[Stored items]
import Summits.BirchSwinnertonDyer.Rank1Residual.ManinAdditive.ShimuraKernel
import Literature.NumberTheory.EllipticCurves.ModularCurveManinSemistableLatticeFormProofs
import Literature.NumberTheory.EllipticCurves.QuadraticTwistAtTwoMinimalModelProofs
import Literature.NumberTheory.EllipticCurves.LFunctionSmulProofs
import Literature.NumberTheory.EllipticCurves.SzpiroLocalDataProofs
import Literature.NumberTheory.EllipticCurves.DegreeConjectureAbcPrelims
import Literature.NumberTheory.EllipticCurves.GlobalMinimalModelProofs
import Literature.NumberTheory.EllipticCurves.CuspFormLFunctionLevelConductorProofs
import HarnessLib

/-!
# The WLOG `a₁ = a₃ = 0` edge of the C2 kernel road: `body_of_normalised`
# (route `ManinLocalTwoThree`, crux C2 `ManinOddAtFour` stmt-BirchSwinnertonDyer-22967; cell bsd-f2-manin — ref1 §R136 «WLOG edge: MISSING-IN-TREE
# (sound; typed signature)», an MEMO §76.12; p3 gen 12)

The kernel road (`ShimuraKernel.maninOdd_of_kernel_rows_of_gammaOneOddAtFour`) concludes `2 ∤ c` only for globally minimal models with
`a₁ = a₃ = 0`.  This file supplies the plumbing edge to the universal body of C2 (`ShimuraKernel.ManinOddAtFourBody`):
* §1 `even_a₁_even_a₃_of_sq_dvd_conductorNorm`: `4 ∣ N(W)` and `W` globally minimal ⟹ the integral model has `a₁`, `a₃` even
  (`a₁` odd ⟹ `c₄` odd; `a₁` even, `a₃` odd ⟹ `Δ` odd — either way `W` would be semistable at `2`);
* §2 `exists_normalised_smul`: the change `(u, r, s, t) = (1, 0, −a₁/2, −a₃/2)` is integral with `u = 1`, so `W₀ := C • W` is again globally
  minimal (`IsMinimal.smul_baseChange` at every place), has `a₁ = a₃ = 0`, the same `c₄, c₆`, hence the same Néron lattices, and the same newform;
* §3 **`body_of_normalised`**: a lattice-optimal `X₀(N)`-datum `D` of `W` is REBUILT on `W₀` from its arithmetic content `(f, Λ, c)`
  (`ModularParametrizationData.exists_of_isNewformOf`) — no transport of uniformisations is needed —, so the normalised statement gives
  `2 ∤ c(D)`.
HONEST FRAMING: E-blind plumbing (Silverman VII.1, VIII.8); no conjecture content; nothing about BSD or Manin's conjecture is proved; C2 OPEN.
[cite: SilvermanAEC2009, VII.1 Prop. 1.3 and VIII.8 (global minimal models), III.1 Table 3.1] [cite: Stevens1989, §1 (the datum (f, Λ_E, c))]
-/

set_option autoImplicit false
-- lint-debt: the directory name repeats the summit name (sibling precedent `ManinLocalTwoThreeNegOneTwistConductorAtTwo.lean`)
set_option linter.dupNamespace false

noncomputable section

open scoped Classical NumberField
open WeierstrassCurve IsDedekindDomain IsDedekindDomain.HeightOneSpectrum Rat.HeightOneSpectrum
  Literature.NumberTheory.EllipticCurves Literature.NumberTheory.EllipticCurves.ModularForms
  Summit.BirchSwinnertonDyer.Rank1Residual.ManinAdditive.ShimuraKernel

namespace Summit.BirchSwinnertonDyer.BirchSwinnertonDyer.Theorems.ManinLocalTwoThree

/-! ## §1 `4 ∣ N` forces `a₁`, `a₃` even on the global minimal model -/

/-- **`4 ∣ N(W)` ⟹ `a₁` and `a₃` of the integral global minimal model are even.** [cite: SilvermanAEC2009, VII.5 Prop. 5.1 and III.1] -/
theorem even_a₁_even_a₃_of_sq_dvd_conductorNorm (W : WeierstrassCurve ℚ) [W.IsElliptic] [W.IsGloballyMinimal]
    (h4 : 2 ^ 2 ∣ W.conductorNorm ℤ) : Even (integralModelInt W).a₁ ∧ Even (integralModelInt W).a₃ := by
  set M : WeierstrassCurve ℤ := integralModelInt W with hM
  have hWM : M.baseChange ℚ = W := map_integralModelInt W
  haveI : (M.baseChange ℚ).IsElliptic := by rw [hWM]; infer_instance
  set vZ : HeightOneSpectrum ℤ := (primesEquiv (R := ℤ)).symm ⟨2, Nat.prime_two⟩ with hvZ
  have hgen : natGenerator vZ = 2 := Literature.NumberTheory.EllipticCurves.Rat.natGenerator_primesEquiv_symm ⟨2, Nat.prime_two⟩
  set v : HeightOneSpectrum (𝓞 ℚ) := (primesEquiv (R := 𝓞 ℚ)).symm ⟨2, Nat.prime_two⟩ with hv
  have hpv : primesEquiv v = ⟨2, Nat.prime_two⟩ := (primesEquiv (R := 𝓞 ℚ)).apply_symm_apply _
  have hminZ : (M.baseChange ℚ).IsMinimalAt vZ := by
    rw [hWM]
    refine (isMinimalAt_iff_of_primesEquiv_eq v vZ W ?_).mp (IsGloballyMinimal.isMinimal v)
    rw [hpv, hvZ, Equiv.apply_symm_apply]
  -- `f₂ ≥ 2`, i.e. additive at `2`: `2 ∣ Δ(M)` and `2 ∣ c₄(M)`
  have hf2 : 2 ≤ (M.baseChange ℚ).conductorExponent vZ := by
    rw [hWM, hvZ, ← factorization_conductorNorm_primesEquiv_symm W ⟨2, Nat.prime_two⟩]
    exact (Nat.prime_two.pow_dvd_iff_le_factorization (W.conductorNorm_pos_holds).ne').mp h4
  have hadd := ((M.baseChange ℚ).two_le_conductorExponent_iff_holds vZ).mp hf2
  obtain ⟨hΔ, hc₄⟩ := (hasAdditiveReductionAt_iff_of_isMinimalAt hminZ).mp hadd
  rw [baseChange_int_Δ, Literature.NumberTheory.EllipticCurves.Rat.valuation_intCast_lt_one_iff vZ, hgen] at hΔ
  rw [baseChange_int_c₄, Literature.NumberTheory.EllipticCurves.Rat.valuation_intCast_lt_one_iff vZ, hgen] at hc₄
  have h₁ : Even M.a₁ := by
    by_contra h
    exact odd_c₄_of_odd_a₁ M (Int.not_even_iff_odd.mp h) (by exact_mod_cast hc₄)
  refine ⟨h₁, ?_⟩
  by_contra h
  exact odd_Δ_of_even_a₁_of_odd_a₃ M h₁ (Int.not_even_iff_odd.mp h) (by exact_mod_cast hΔ)

/-! ## §2 The normalising change of variables -/

/-- **The normalised global minimal model.**  If `a₁`, `a₃` of the integral global minimal model are even, then
`C = (1, 0, −a₁/2, −a₃/2) • W` is globally minimal with `a₁ = a₃ = 0` and the same `c₄`, `c₆`.
[cite: SilvermanAEC2009, VII.1 Prop. 1.3(b), VIII.8 and III.1 Table 3.1] -/
theorem exists_normalised_smul (W : WeierstrassCurve ℚ) [W.IsElliptic] [W.IsGloballyMinimal]
    (h : Even (integralModelInt W).a₁ ∧ Even (integralModelInt W).a₃) :
    ∃ C : VariableChange ℚ, (C • W).a₁ = 0 ∧ (C • W).a₃ = 0 ∧ (C • W).c₄ = W.c₄ ∧ (C • W).c₆ = W.c₆ ∧
      (C • W).IsGloballyMinimal := by
  set M : WeierstrassCurve ℤ := integralModelInt W with hM
  have hWM : M.baseChange ℚ = W := map_integralModelInt W
  obtain ⟨⟨s₀, hs₀⟩, ⟨t₀, ht₀⟩⟩ := h
  set C : VariableChange ℚ := ⟨1, 0, -(s₀ : ℚ), -(t₀ : ℚ)⟩ with hC
  have ha₁ : W.a₁ = (s₀ : ℚ) + s₀ := by rw [← hWM]; simp [WeierstrassCurve.baseChange, hs₀]
  have ha₃ : W.a₃ = (t₀ : ℚ) + t₀ := by rw [← hWM]; simp [WeierstrassCurve.baseChange, ht₀]
  refine ⟨C, ?_, ?_, ?_, ?_, ?_⟩
  · rw [hC, variableChange_a₁]; simp [ha₁]; ring
  · rw [hC, variableChange_a₃]; simp [ha₃]; ring
  · rw [hC, variableChange_c₄]; simp
  · rw [hC, variableChange_c₆]; simp
  · refine isGloballyMinimal_of_forall_isMinimalAt_int (C • W) fun v ↦ ?_
    -- at each place: `(C • W) ⊗ K_v = D_v • (W ⊗ K_v)` with `D_v` integral, `u = 1`
    set v' : HeightOneSpectrum (𝓞 ℚ) := (primesEquiv (R := 𝓞 ℚ)).symm (primesEquiv v) with hv'
    have hmin : W.IsMinimalAt v := by
      refine (isMinimalAt_iff_of_primesEquiv_eq v' v W ?_).mp (IsGloballyMinimal.isMinimal v')
      rw [hv', Equiv.apply_symm_apply]
    haveI : (W.baseChange (v.adicCompletion ℚ)).IsMinimal (v.adicCompletionIntegers ℚ) := hmin
    set D : VariableChange (v.adicCompletionIntegers ℚ) := ⟨1, 0, -((s₀ : ℤ) : v.adicCompletionIntegers ℚ),
      -((t₀ : ℤ) : v.adicCompletionIntegers ℚ)⟩ with hD
    have key := IsMinimal.smul_baseChange (R := v.adicCompletionIntegers ℚ) (W.baseChange (v.adicCompletion ℚ)) D
    have hDC : D.baseChange (v.adicCompletion ℚ) • W.baseChange (v.adicCompletion ℚ) = (C • W).baseChange (v.adicCompletion ℚ) := by
      rw [WeierstrassCurve.baseChange, WeierstrassCurve.baseChange, ← map_variableChange]
      congr 1
      rw [hD, hC]
      ext <;> simp [VariableChange.baseChange, VariableChange.map]
    change ((C • W).baseChange (v.adicCompletion ℚ)).IsMinimal (v.adicCompletionIntegers ℚ)
    rw [← hDC]; exact key

/-! ## §3 The edge -/

/-- **`body_of_normalised` (ref1 §R136 typed signature): the universal body of C2 follows from its restriction to globally minimal models
with `a₁ = a₃ = 0`** (granted the Modularity Theorem in the form `exists_isNewformOf`, for `N = N(W)`).  The datum is rebuilt on the
normalised model from `(f, Λ, c)` by `ModularParametrizationData.exists_of_isNewformOf`.
[cite: SilvermanAEC2009, VII.1 Prop. 1.3(b) and VIII.8] [cite: Stevens1989, §1] -/
theorem body_of_normalised (hnf : exists_isNewformOf)
    (h : ∀ (W₀ : WeierstrassCurve ℚ) [W₀.IsElliptic] [W₀.IsGloballyMinimal] {N : ℕ} [NeZero N] (D₀ : ModularParametrizationData W₀ N),
      (∀ z ∈ D₀.L.lattice, ∃ w ∈ periodLattice D₀.f, z = D₀.c * w) → 2 ^ 2 ∣ N → W₀.a₁ = 0 → W₀.a₃ = 0 →
      ¬ (2 : ℤ) ∣ D₀.maninConstant) :
    ManinOddAtFourBody := by
  intro W _ _ N _ D hopt h4
  have hN : N = W.conductorNorm ℤ := IsNewformOf.level_eq_conductorNorm_of_exists_isNewformOf hnf D.isNewformOf
  obtain ⟨C, ha₁, ha₃, hc₄, hc₆, hmin⟩ :=
    exists_normalised_smul W (even_a₁_even_a₃_of_sq_dvd_conductorNorm W (by rw [← hN]; exact_mod_cast h4))
  haveI := hmin
  -- the arithmetic content `(f, Λ, c)` of `D`, read on `C • W`
  have hf : IsNewformOf (C • W) D.f := by
    have := D.isNewformOf
    simp only [IsNewformOf, WeierstrassCurve.LFunction_smul] at this ⊢
    exact this
  have hL : IsNeronLatticeOf ((C • W).baseChange ℂ) D.L := by
    obtain ⟨h2, h3⟩ := D.isNeronLattice
    refine ⟨?_, ?_⟩
    · rw [h2, WeierstrassCurve.baseChange, WeierstrassCurve.baseChange, map_c₄, map_c₄, hc₄]
    · rw [h3, WeierstrassCurve.baseChange, WeierstrassCurve.baseChange, map_c₆, map_c₆, hc₆]
  have hc0 : D.c ≠ 0 := by
    intro h0
    obtain ⟨w, -, hw⟩ := hopt D.L.ω₁ D.L.ω₁_mem_lattice
    rw [h0, Int.cast_zero, zero_mul] at hw
    exact (LinearIndependent.ne_zero 0 D.L.indep) (by simpa using hw)
  obtain ⟨D₀, hf₀, hL₀, hc₀⟩ := ModularParametrizationData.exists_of_isNewformOf hf hL hc0 D.smul_periodLattice_le
  have key := h (C • W) D₀ (by rw [hL₀, hf₀, hc₀]; exact hopt) h4 ha₁ ha₃
  rw [ModularParametrizationData.maninConstant] at key ⊢
  rwa [hc₀] at key

end Summit.BirchSwinnertonDyer.BirchSwinnertonDyer.Theorems.ManinLocalTwoThree

end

[Work required]: Identify each line in the records above that contains the word "signature", and copy it out in full.

[Task answer]:
# (sound; typed signature)», an MEMO §76.12; p3 gen 12)
/-- **`body_of_normalised` (ref1 §R136 typed signature): the universal body of C2 follows from its restriction to globally minimal models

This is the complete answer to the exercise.